- [AIM OF THE EXERCISE]: Report each line from the records where the string "removed" turns up.

- [Stored data entries]:
::::

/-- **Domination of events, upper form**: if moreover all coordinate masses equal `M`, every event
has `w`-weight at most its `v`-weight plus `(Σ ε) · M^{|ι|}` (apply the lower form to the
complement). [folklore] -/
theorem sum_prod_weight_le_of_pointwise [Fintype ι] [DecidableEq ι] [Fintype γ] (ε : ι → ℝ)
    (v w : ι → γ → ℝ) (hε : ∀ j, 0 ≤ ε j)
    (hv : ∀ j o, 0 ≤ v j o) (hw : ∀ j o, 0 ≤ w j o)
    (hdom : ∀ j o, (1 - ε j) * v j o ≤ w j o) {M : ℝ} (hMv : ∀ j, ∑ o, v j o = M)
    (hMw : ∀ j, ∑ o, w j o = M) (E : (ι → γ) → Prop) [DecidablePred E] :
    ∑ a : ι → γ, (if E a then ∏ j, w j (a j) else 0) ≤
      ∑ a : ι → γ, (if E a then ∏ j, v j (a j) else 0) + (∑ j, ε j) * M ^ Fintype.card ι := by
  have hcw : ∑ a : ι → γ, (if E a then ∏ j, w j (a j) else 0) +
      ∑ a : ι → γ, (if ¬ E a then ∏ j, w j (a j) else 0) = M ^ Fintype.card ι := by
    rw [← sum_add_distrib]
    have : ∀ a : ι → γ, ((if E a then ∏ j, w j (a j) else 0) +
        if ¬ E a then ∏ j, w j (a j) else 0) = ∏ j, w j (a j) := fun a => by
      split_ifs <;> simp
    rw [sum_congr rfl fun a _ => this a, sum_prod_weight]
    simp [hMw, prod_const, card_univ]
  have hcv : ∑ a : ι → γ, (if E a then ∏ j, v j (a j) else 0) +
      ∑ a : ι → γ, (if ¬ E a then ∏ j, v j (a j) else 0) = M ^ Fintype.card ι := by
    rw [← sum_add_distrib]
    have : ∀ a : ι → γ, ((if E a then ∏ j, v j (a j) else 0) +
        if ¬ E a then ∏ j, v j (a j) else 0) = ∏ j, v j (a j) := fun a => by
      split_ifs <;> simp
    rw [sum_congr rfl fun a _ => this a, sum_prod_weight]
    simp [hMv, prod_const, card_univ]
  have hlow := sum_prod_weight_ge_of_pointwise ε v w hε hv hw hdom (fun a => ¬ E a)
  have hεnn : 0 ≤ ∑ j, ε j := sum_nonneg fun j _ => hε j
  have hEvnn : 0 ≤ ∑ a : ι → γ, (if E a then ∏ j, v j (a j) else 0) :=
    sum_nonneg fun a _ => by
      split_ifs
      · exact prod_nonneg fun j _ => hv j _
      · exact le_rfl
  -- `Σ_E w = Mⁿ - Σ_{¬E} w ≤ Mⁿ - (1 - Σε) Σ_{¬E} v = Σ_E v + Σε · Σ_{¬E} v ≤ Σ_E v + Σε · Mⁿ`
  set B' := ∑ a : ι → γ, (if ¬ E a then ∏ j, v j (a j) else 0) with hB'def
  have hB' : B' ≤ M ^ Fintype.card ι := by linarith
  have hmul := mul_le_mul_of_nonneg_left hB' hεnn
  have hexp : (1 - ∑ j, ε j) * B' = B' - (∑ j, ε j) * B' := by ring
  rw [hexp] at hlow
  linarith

::::

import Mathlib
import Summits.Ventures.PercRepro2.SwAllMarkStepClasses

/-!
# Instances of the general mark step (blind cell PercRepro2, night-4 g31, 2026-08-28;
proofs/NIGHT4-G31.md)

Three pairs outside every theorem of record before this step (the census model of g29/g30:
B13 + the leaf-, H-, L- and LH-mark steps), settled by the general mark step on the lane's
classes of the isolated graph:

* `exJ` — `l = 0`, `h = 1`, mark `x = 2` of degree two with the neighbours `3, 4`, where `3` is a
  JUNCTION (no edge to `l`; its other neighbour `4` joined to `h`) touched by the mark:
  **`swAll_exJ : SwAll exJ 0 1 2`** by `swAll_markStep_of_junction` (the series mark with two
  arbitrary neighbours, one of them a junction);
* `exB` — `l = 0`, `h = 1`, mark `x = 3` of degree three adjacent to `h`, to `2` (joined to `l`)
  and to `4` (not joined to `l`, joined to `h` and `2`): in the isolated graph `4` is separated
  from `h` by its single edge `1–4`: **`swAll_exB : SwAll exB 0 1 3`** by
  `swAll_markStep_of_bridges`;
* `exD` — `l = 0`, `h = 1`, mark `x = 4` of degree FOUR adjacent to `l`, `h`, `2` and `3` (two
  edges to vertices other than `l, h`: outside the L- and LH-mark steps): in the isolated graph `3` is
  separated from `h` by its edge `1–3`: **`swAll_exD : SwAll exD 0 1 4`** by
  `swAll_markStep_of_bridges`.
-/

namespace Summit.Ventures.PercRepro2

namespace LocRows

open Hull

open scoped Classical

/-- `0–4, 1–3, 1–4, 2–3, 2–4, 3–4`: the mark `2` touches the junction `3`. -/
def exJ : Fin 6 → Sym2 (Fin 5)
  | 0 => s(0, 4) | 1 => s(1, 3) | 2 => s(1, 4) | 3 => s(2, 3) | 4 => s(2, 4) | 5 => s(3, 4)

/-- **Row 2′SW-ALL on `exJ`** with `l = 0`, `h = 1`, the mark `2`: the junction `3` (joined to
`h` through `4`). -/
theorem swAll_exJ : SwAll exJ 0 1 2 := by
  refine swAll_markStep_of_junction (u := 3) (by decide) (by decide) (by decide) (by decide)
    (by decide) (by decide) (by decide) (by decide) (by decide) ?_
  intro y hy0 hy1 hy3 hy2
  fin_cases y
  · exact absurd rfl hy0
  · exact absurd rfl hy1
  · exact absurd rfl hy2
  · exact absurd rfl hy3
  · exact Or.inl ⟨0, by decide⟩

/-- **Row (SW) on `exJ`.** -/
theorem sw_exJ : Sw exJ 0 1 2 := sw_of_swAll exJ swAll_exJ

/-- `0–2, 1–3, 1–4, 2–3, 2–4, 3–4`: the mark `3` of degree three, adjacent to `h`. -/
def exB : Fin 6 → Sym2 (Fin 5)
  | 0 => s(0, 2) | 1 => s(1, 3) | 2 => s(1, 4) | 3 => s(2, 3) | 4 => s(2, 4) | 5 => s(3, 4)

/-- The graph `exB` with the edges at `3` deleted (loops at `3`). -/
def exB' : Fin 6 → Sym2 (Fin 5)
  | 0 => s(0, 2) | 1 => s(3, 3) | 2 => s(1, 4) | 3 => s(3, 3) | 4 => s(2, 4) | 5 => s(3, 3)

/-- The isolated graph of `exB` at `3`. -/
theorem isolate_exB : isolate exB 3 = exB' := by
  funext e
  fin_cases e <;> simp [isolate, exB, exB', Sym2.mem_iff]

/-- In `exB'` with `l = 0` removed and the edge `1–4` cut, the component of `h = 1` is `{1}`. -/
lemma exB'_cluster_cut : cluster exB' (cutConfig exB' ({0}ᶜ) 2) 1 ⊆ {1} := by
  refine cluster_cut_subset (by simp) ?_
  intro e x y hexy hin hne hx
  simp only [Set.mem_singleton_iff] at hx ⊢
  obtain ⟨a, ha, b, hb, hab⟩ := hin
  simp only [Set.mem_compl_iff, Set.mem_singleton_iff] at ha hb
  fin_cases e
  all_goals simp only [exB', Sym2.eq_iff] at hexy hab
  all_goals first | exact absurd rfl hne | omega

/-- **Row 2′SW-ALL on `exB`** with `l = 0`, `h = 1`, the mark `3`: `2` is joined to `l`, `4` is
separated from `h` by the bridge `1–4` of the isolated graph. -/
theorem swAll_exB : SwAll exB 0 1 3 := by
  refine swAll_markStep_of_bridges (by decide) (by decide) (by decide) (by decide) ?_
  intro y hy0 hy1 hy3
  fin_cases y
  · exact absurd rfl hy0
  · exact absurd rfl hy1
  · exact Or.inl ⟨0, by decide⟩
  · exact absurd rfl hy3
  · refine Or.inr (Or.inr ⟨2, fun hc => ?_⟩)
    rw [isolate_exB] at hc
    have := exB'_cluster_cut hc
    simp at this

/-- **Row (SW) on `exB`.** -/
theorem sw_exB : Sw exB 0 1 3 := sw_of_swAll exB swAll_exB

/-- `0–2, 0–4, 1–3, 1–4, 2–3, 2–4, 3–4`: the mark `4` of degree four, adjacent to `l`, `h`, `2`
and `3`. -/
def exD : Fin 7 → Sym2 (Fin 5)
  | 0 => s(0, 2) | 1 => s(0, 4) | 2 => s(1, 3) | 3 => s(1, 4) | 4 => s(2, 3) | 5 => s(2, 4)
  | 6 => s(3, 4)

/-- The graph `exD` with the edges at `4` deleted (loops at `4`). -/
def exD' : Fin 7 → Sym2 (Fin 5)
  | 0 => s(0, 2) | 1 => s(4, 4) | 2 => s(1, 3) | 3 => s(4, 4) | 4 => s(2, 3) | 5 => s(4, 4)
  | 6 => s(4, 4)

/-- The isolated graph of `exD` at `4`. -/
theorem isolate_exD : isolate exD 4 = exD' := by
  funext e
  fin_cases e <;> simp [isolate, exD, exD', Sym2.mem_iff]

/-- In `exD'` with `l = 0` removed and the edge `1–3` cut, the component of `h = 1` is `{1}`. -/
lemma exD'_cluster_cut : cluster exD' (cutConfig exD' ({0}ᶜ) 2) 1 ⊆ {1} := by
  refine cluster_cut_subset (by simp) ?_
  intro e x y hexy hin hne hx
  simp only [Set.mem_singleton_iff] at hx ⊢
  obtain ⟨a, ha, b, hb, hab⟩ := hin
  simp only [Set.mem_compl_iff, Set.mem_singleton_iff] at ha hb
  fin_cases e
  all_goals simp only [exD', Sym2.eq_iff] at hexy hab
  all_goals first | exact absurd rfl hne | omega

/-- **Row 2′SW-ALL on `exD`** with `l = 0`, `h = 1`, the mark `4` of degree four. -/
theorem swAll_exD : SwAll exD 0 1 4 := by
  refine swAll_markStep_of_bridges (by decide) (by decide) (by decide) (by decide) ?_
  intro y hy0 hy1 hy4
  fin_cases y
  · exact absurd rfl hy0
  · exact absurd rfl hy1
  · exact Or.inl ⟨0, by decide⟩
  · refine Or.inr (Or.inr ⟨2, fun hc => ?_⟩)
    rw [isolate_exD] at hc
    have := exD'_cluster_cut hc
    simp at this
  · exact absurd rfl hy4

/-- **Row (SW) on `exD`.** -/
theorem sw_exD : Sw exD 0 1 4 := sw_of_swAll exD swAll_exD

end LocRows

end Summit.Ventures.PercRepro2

::::

- [SOLVED PROBLEM]:
/-- In `exB'` with `l = 0` removed and the edge `1–4` cut, the component of `h = 1` is `{1}`. -/
/-- In `exD'` with `l = 0` removed and the edge `1–3` cut, the component of `h = 1` is `{1}`. -/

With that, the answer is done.